Aim of the study was to characterize the pathological basis of rhythmic epileptic discharge (RED) in focal cortical dysplasia (FCD) patients. 

This is a retrospective study on a cohort of patients with pathologically proven FCD type II. Twenty-seven subjects with video-EEG recordings and surgical specimen were included. We grouped the patients by the presence of interictal REDs and the RED subtype (type 1 and type 2). Markers of potassium-chloride channels and inhibitory subtypes were quantitatively investigated. 

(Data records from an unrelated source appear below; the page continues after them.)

import Summits.CriticalPhenomena.PercolationContinuityZ3.Theorems.PercNearOneGluingNoHeavyLowerTailSahiParamLayer
import Summits.CriticalPhenomena.PercolationContinuityZ3.Theorems.SahiConjectureUniform

/-!
# `NoHeavyLowerTail` (crux stmt-CriticalPhenomena-4575), Sahi programme P1: the TENSOR-LIFT REDUCTION —
# Sahi's `C_3` (⟺ Kahn's Conjecture 5 ⟺ Lieb–Sahi at `n = 3`) follows from ONE implication on the 27-point lattice `[3]³`

Support file (Sahi cell, seat `prim-sahi-p1`, generation 5; `--supports stmt-CriticalPhenomena-4575`).  Pure proofs, no
definitions, standard axioms; nothing open is asserted — the 27-point statement is a HYPOTHESIS.

TENSOR LIFT.  For a finite preorder `L` with a probability weight `m` and the fair coin on `Bool`, the LIFTED weight on `Bool × L`
is `(t, x) ↦ m(x)/2`.  An up-set of `Bool × L` is a nested pair `A₀ ⊆ A₁` of up-sets of `L` (its sections at `false` and
`true`), and the monotone LEVEL MAP `x ↦ (#{A_i ∋ x}, #{B_i ∋ x}, #{C_i ∋ x}) ∈ [3]³` turns any triple of up-sets of `Bool × L`
into the three COORDINATE pairs `{y_i = 2} ⊆ {y_i ≥ 1}` of `Bool × [3]³` under the pushed-forward weight, which is again
Sahi-positive (`SahiPositive.of_pushWeight`).  Hence (`sahiPositive_lift_of_coord27`):

  (TL27)  for every probability weight `m` on `[3]³ = (Fin 3 → Fin 3)` that is Sahi-positive at order 3, `E_3 ≥ 0` for the
          three coordinate two-layer indicators under `(t, y) ↦ m(y)/2`
  ⟹  for EVERY finite preorder `L` and every probability weight `m` on `L`: `SahiPositive m 3 → SahiPositive (lift m) 3`.

INDUCTION.  The fair-coin weight on `{0,1}^{M+1}` is the lift of the one on `{0,1}^M` along `Fin.consOrderIso`; so (TL27) gives
Sahi positivity at order 3 of every uniform cube (`sahiPositive_uniformWeight_of_lift`), hence — by the tree's
`sahiConjecture_iff_forall_uniformWeight_fin` (dyadic coins are monotone images of fair coins; continuity in the weight) and
`sahiConjecture_three_iff_kahnConjecture` — `SahiConjecture 3` and `KahnConjecture` (`sahiConjecture_three_of_coord27`,
`kahnConjecture_of_coord27`).  THE UPSHOT: Sahi's third-order conjecture for ALL finite distributive lattices and ALL FKG
weights is implied by a single implication between cubic forms in the 27 point masses of `[3]³` (hypothesis: the 980·981·982/6
inequalities `E_3(1_U,1_V,1_W) ≥ 0` over up-sets of `[3]³`; conclusion: one cubic inequality).  The identity behind it (this
programme, PROOF-C3 §17(d)): with `f = (1_{A₀} + 1_{A₁})/2` etc. and `ΔA = A₁ ∖ A₀`,
  `E_3^{lift}(Â,B̂,Ĉ) = E_3^m(f,g,h) + ¼·[3 m(ΔA∩ΔB∩ΔC) + 2 Σ_cyc m(A₀∩ΔB∩ΔC) − Σ_cyc E(f)·m(ΔB∩ΔC)]`.
Numerically (kit, this seat) the 27-point implication holds on every tested sub-instance and has degree-3 linear
certificates on the small analogues `L = 2²` (1540/1540 lifted triples) and `L = [2]×[3]` (22100/22100); see PROOF-C3 §17.
New mathematics; standard ingredients.
-/

namespace Summit.CriticalPhenomena.PercolationContinuityZ3.Theorems.SahiLayer

open Finset Function Literature.Combinatorics.Sahi2008
open scoped BigOperators

noncomputable section

/-! ## The level-map reduction -/

section Reduction

/-- **TENSOR LIFT FROM THE 27-POINT STATEMENT.**  If for every order-3 Sahi-positive probability weight `m` on `[3]³` the three
coordinate two-layer indicators have `E_3 ≥ 0` under the lifted weight `(t,y) ↦ m(y)/2`, then for EVERY finite preorder `L`
and every order-3 Sahi-positive probability weight `m` on `L` the lifted weight `(t,x) ↦ m(x)/2` on `Bool × L` is Sahi-positive
at order 3 (layer cake; level map `L → [3]³`; push-forward). [this work] -/
theorem sahiPositive_lift_of_coord27
    (H27 : ∀ m : (Fin 3 → Fin 3) → ℝ, (∀ y, 0 ≤ m y) → ∑ y, m y = 1 → SahiPositive m 3 →
      0 ≤ sahiE (fun x : Bool × (Fin 3 → Fin 3) => (1 / 2 : ℝ) * m x.2) 3
        (fun i x => if x.1 = true then (if (1 : Fin 3) ≤ x.2 i then (1 : ℝ) else 0)
          else (if x.2 i = 2 then (1 : ℝ) else 0)))
    {L : Type*} [Preorder L] [Fintype L] [DecidableEq L] {m : L → ℝ} (hm0 : ∀ x, 0 ≤ m x)
    (hm1 : ∑ x, m x = 1) (h : SahiPositive m 3) :
    SahiPositive (fun x : Bool × L => (1 / 2 : ℝ) * m x.2) 3 := by
  classical
  rw [sahiPositive_iff_indicators]
  intro U hU
  -- sections: `(false, x) ∈ U i` ⟹ `(true, x) ∈ U i`
  have h01 : ∀ i x, (false, x) ∈ U i → (true, x) ∈ U i := fun i x hx =>
    hU i (show ((false, x) : Bool × L) ≤ (true, x) from ⟨Bool.false_le _, le_rfl⟩) hx
  have hmono0 : ∀ i x y, x ≤ y → (false, x) ∈ U i → (false, y) ∈ U i := fun i x y hxy hx =>
    hU i (show ((false, x) : Bool × L) ≤ (false, y) from ⟨le_rfl, hxy⟩) hx
  have hmono1 : ∀ i x y, x ≤ y → (true, x) ∈ U i → (true, y) ∈ U i := fun i x y hxy hx =>
    hU i (show ((true, x) : Bool × L) ≤ (true, y) from ⟨le_rfl, hxy⟩) hx
  -- the level map
  obtain ⟨ℓ, hℓ⟩ : ∃ ℓ : L → (Fin 3 → Fin 3),
      ℓ = fun x i => if (false, x) ∈ U i then 2 else if (true, x) ∈ U i then 1 else 0 := ⟨_, rfl⟩
  have hℓ2 : ∀ x i, ℓ x i = 2 ↔ (false, x) ∈ U i := by
    intro x i
    rw [hℓ]
    by_cases h0 : (false, x) ∈ U i
    · simp only [h0, if_true]
    · by_cases h1 : (true, x) ∈ U i
      · simp only [h0, h1, if_false, if_true, iff_false]; decide
      · simp only [h0, h1, if_false, iff_false]; decide
  have hℓ1 : ∀ x i, (1 : Fin 3) ≤ ℓ x i ↔ (true, x) ∈ U i := by
    intro x i
    rw [hℓ]
    by_cases h0 : (false, x) ∈ U i
    · simp only [h0, if_true, h01 i x h0, iff_true]; decide
    · by_cases h1 : (true, x) ∈ U i
      · simp only [h0, h1, if_false, if_true, iff_true]; decide
      · simp only [h0, h1, if_false, iff_false]; decide
  have hℓmono : Monotone ℓ := by
    intro x y hxy i
    by_cases h0y : (false, y) ∈ U i
    · rw [(hℓ2 y i).2 h0y]
      exact Fin.le_last _
    · have h0x : (false, x) ∉ U i := fun hx => h0y (hmono0 i x y hxy hx)
      by_cases h1y : (true, y) ∈ U i
      · have hy1 : (1 : Fin 3) ≤ ℓ y i := (hℓ1 y i).2 h1y
        by_cases h1x : (true, x) ∈ U i
        · -- both levels are exactly 1
          have hx : ℓ x i = 1 := by
            rw [hℓ]; simp only [h0x, h1x, if_false, if_true]
          have hy : ℓ y i = 1 := by
            rw [hℓ]; simp only [h0y, h1y, if_false, if_true]
          rw [hx, hy]
        · have hx : ℓ x i = 0 := by
            rw [hℓ]; simp only [h0x, h1x, if_false]
          rw [hx]
          exact Fin.zero_le _
      · have h1x : (true, x) ∉ U i := fun hx => h1y (hmono1 i x y hxy hx)
        have hx : ℓ x i = 0 := by
          rw [hℓ]; simp only [h0x, h1x, if_false]
        have hy : ℓ y i = 0 := by
          rw [hℓ]; simp only [h0y, h1y, if_false]
        rw [hx, hy]
  have hGmono : Monotone (fun x : Bool × L => ((x.1, ℓ x.2) : Bool × (Fin 3 → Fin 3))) :=
    fun x y hxy => ⟨hxy.1, hℓmono hxy.2⟩
  -- the indicators are the coordinate two-layer indicators pulled back along `G = id × ℓ`
  have hind : (fun i => setInd (U i)) = fun i => (fun x : Bool × (Fin 3 → Fin 3) =>
      if x.1 = true then (if (1 : Fin 3) ≤ x.2 i then (1 : ℝ) else 0) else (if x.2 i = 2 then (1 : ℝ) else 0)) ∘
        (fun x : Bool × L => ((x.1, ℓ x.2) : Bool × (Fin 3 → Fin 3))) := by
    funext i x
    obtain ⟨t, x⟩ := x
    rw [Function.comp_apply, setInd_apply]
    cases t
    · simp only [Bool.false_eq_true, if_false]
      by_cases hx : (false, x) ∈ U i
      · rw [if_pos hx, if_pos ((hℓ2 x i).2 hx)]
      · rw [if_neg hx, if_neg (fun h => hx ((hℓ2 x i).1 h))]
    · simp only [if_true]
      by_cases hx : (true, x) ∈ U i
      · rw [if_pos hx, if_pos ((hℓ1 x i).2 hx)]
      · rw [if_neg hx, if_neg (fun h => hx ((hℓ1 x i).1 h))]
  rw [hind, ← sahiE_pushWeight]
  -- the push-forward of the lifted weight is the lift of the push-forward
  have hpush : pushWeight (fun x : Bool × L => (1 / 2 : ℝ) * m x.2)
      (fun x : Bool × L => ((x.1, ℓ x.2) : Bool × (Fin 3 → Fin 3))) =
      fun z : Bool × (Fin 3 → Fin 3) => (1 / 2 : ℝ) * pushWeight m ℓ z.2 :=
    pushWeight_id_prodMap (T := Bool) (fun _ : Bool => (1 / 2 : ℝ)) m ℓ
  rw [hpush]
  exact H27 _ (fun y => pushWeight_nonneg hm0 ℓ y) (by rw [sum_pushWeight, hm1]) (h.of_pushWeight hℓmono)

end Reduction

/-! ## The induction over the uniform cubes -/

section Induction

/-- **Fair coins, one at a time**: if lifting by a fair coin preserves order-3 Sahi positivity (for all finite preorders in
`Type`), then the uniform weight on every cube `{0,1}^M` is Sahi-positive at order 3 (induction on `M` along
`Fin.consOrderIso`). [this work] -/
theorem sahiPositive_uniformWeight_of_lift
    (HL : ∀ (L : Type) [Preorder L] [Fintype L] [DecidableEq L] (m : L → ℝ), (∀ x, 0 ≤ m x) → ∑ x, m x = 1 →
      SahiPositive m 3 → SahiPositive (fun x : Bool × L => (1 / 2 : ℝ) * m x.2) 3) :
    ∀ M : ℕ, SahiPositive (uniformWeight (Fin M)) 3
  | 0 => by
      classical
      rw [sahiPositive_iff_indicators]
      intro U _
      refine sahiE_setInd_nonneg_of_total (fun y => by rw [uniformWeight_apply]; positivity)
        isFKGMeasure_uniformWeight.sum_eq_one U fun i j => ?_
      -- on the one-point cube any two finsets are comparable
      by_cases hi : (U i).Nonempty
      · right
        intro y _
        obtain ⟨z, hz⟩ := hi
        rwa [Subsingleton.elim y z]
      · left
        rw [not_nonempty_iff_eq_empty.1 hi]
        exact empty_subset _
  | M + 1 => by
      classical
      have ih := sahiPositive_uniformWeight_of_lift HL M
      have hlift := HL (Fin M → Bool) (uniformWeight (Fin M)) (fun y => by rw [uniformWeight_apply]; positivity)
        isFKGMeasure_uniformWeight.sum_eq_one ih
      obtain ⟨e, he⟩ : ∃ e : Bool × (Fin M → Bool) ≃o (Fin (M + 1) → Bool), e = Fin.consOrderIso fun _ => Bool :=
        ⟨_, rfl⟩
      have hpush : pushWeight (fun x : Bool × (Fin M → Bool) => (1 / 2 : ℝ) * uniformWeight (Fin M) x.2) e =
          uniformWeight (Fin (M + 1)) := by
        funext y
        rw [show (e : Bool × (Fin M → Bool) → (Fin (M + 1) → Bool)) = e.toEquiv from rfl, pushWeight_equiv,
          uniformWeight_apply, uniformWeight_apply, Fintype.card_fin, Fintype.card_fin, pow_succ]
        ring
      rw [← hpush]
      exact hlift.of_pushWeight e.monotone

/-- **SAHI'S `C_3` FROM THE 27-POINT STATEMENT.**  (TL27) ⟹ `SahiConjecture 3`: Sahi's third-order correlation conjecture
(= Lieb–Sahi's Conjecture 1.1 at `n = 3`) for every FKG probability weight on every finite distributive lattice.
[this work] -/
theorem sahiConjecture_three_of_coord27
    (H27 : ∀ m : (Fin 3 → Fin 3) → ℝ, (∀ y, 0 ≤ m y) → ∑ y, m y = 1 → SahiPositive m 3 →
      0 ≤ sahiE (fun x : Bool × (Fin 3 → Fin 3) => (1 / 2 : ℝ) * m x.2) 3
        (fun i x => if x.1 = true then (if (1 : Fin 3) ≤ x.2 i then (1 : ℝ) else 0)
          else (if x.2 i = 2 then (1 : ℝ) else 0))) :
    SahiConjecture 3 :=
  (sahiConjecture_iff_forall_uniformWeight_fin 3).2
    (sahiPositive_uniformWeight_of_lift fun _ _ _ _ _ hm0 hm1 h => sahiPositive_lift_of_coord27 H27 hm0 hm1 h)

/-- **KAHN'S CONJECTURE 5 FROM THE 27-POINT STATEMENT.** [this work] -/
theorem kahnConjecture_of_coord27
    (H27 : ∀ m : (Fin 3 → Fin 3) → ℝ, (∀ y, 0 ≤ m y) → ∑ y, m y = 1 → SahiPositive m 3 →
      0 ≤ sahiE (fun x : Bool × (Fin 3 → Fin 3) => (1 / 2 : ℝ) * m x.2) 3
        (fun i x => if x.1 = true then (if (1 : Fin 3) ≤ x.2 i then (1 : ℝ) else 0)
          else (if x.2 i = 2 then (1 : ℝ) else 0))) :
    KahnConjecture :=
  sahiConjecture_three_iff_kahnConjecture.1 (sahiConjecture_three_of_coord27 H27)

end Induction

end

end Summit.CriticalPhenomena.PercolationContinuityZ3.Theorems.SahiLayer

50% of patients with FCD type II showed interictal RED on EEG. 75% of REDs were quasicontinuous, slower, rhythmic 2–7Hz sharp waves (type 2 RED). There was a substantial increase of Na-K-Cl cotransporter (NKCC1) expression in patients with interictal REDs (P<0.01), whereas the decrease of K-Cl cotransporter type 2 (KCC2) expression remained similar. We also found a marked increase of somatostatin (SST) expression in dysplastic regions of patients with REDs (P<0.05), whereas the parvalbumin expression was equally increased regardless of the presence of REDs. With subgroup analysis, we found that only patients with type 2 REDs had a significant increase of NKCC1 and SST expression in dysplastic regions, whereas those with type 1 REDs did not. 

Our study suggests a potential correlation between RED and abnormal GABAergic signalling in patients with FCD type II.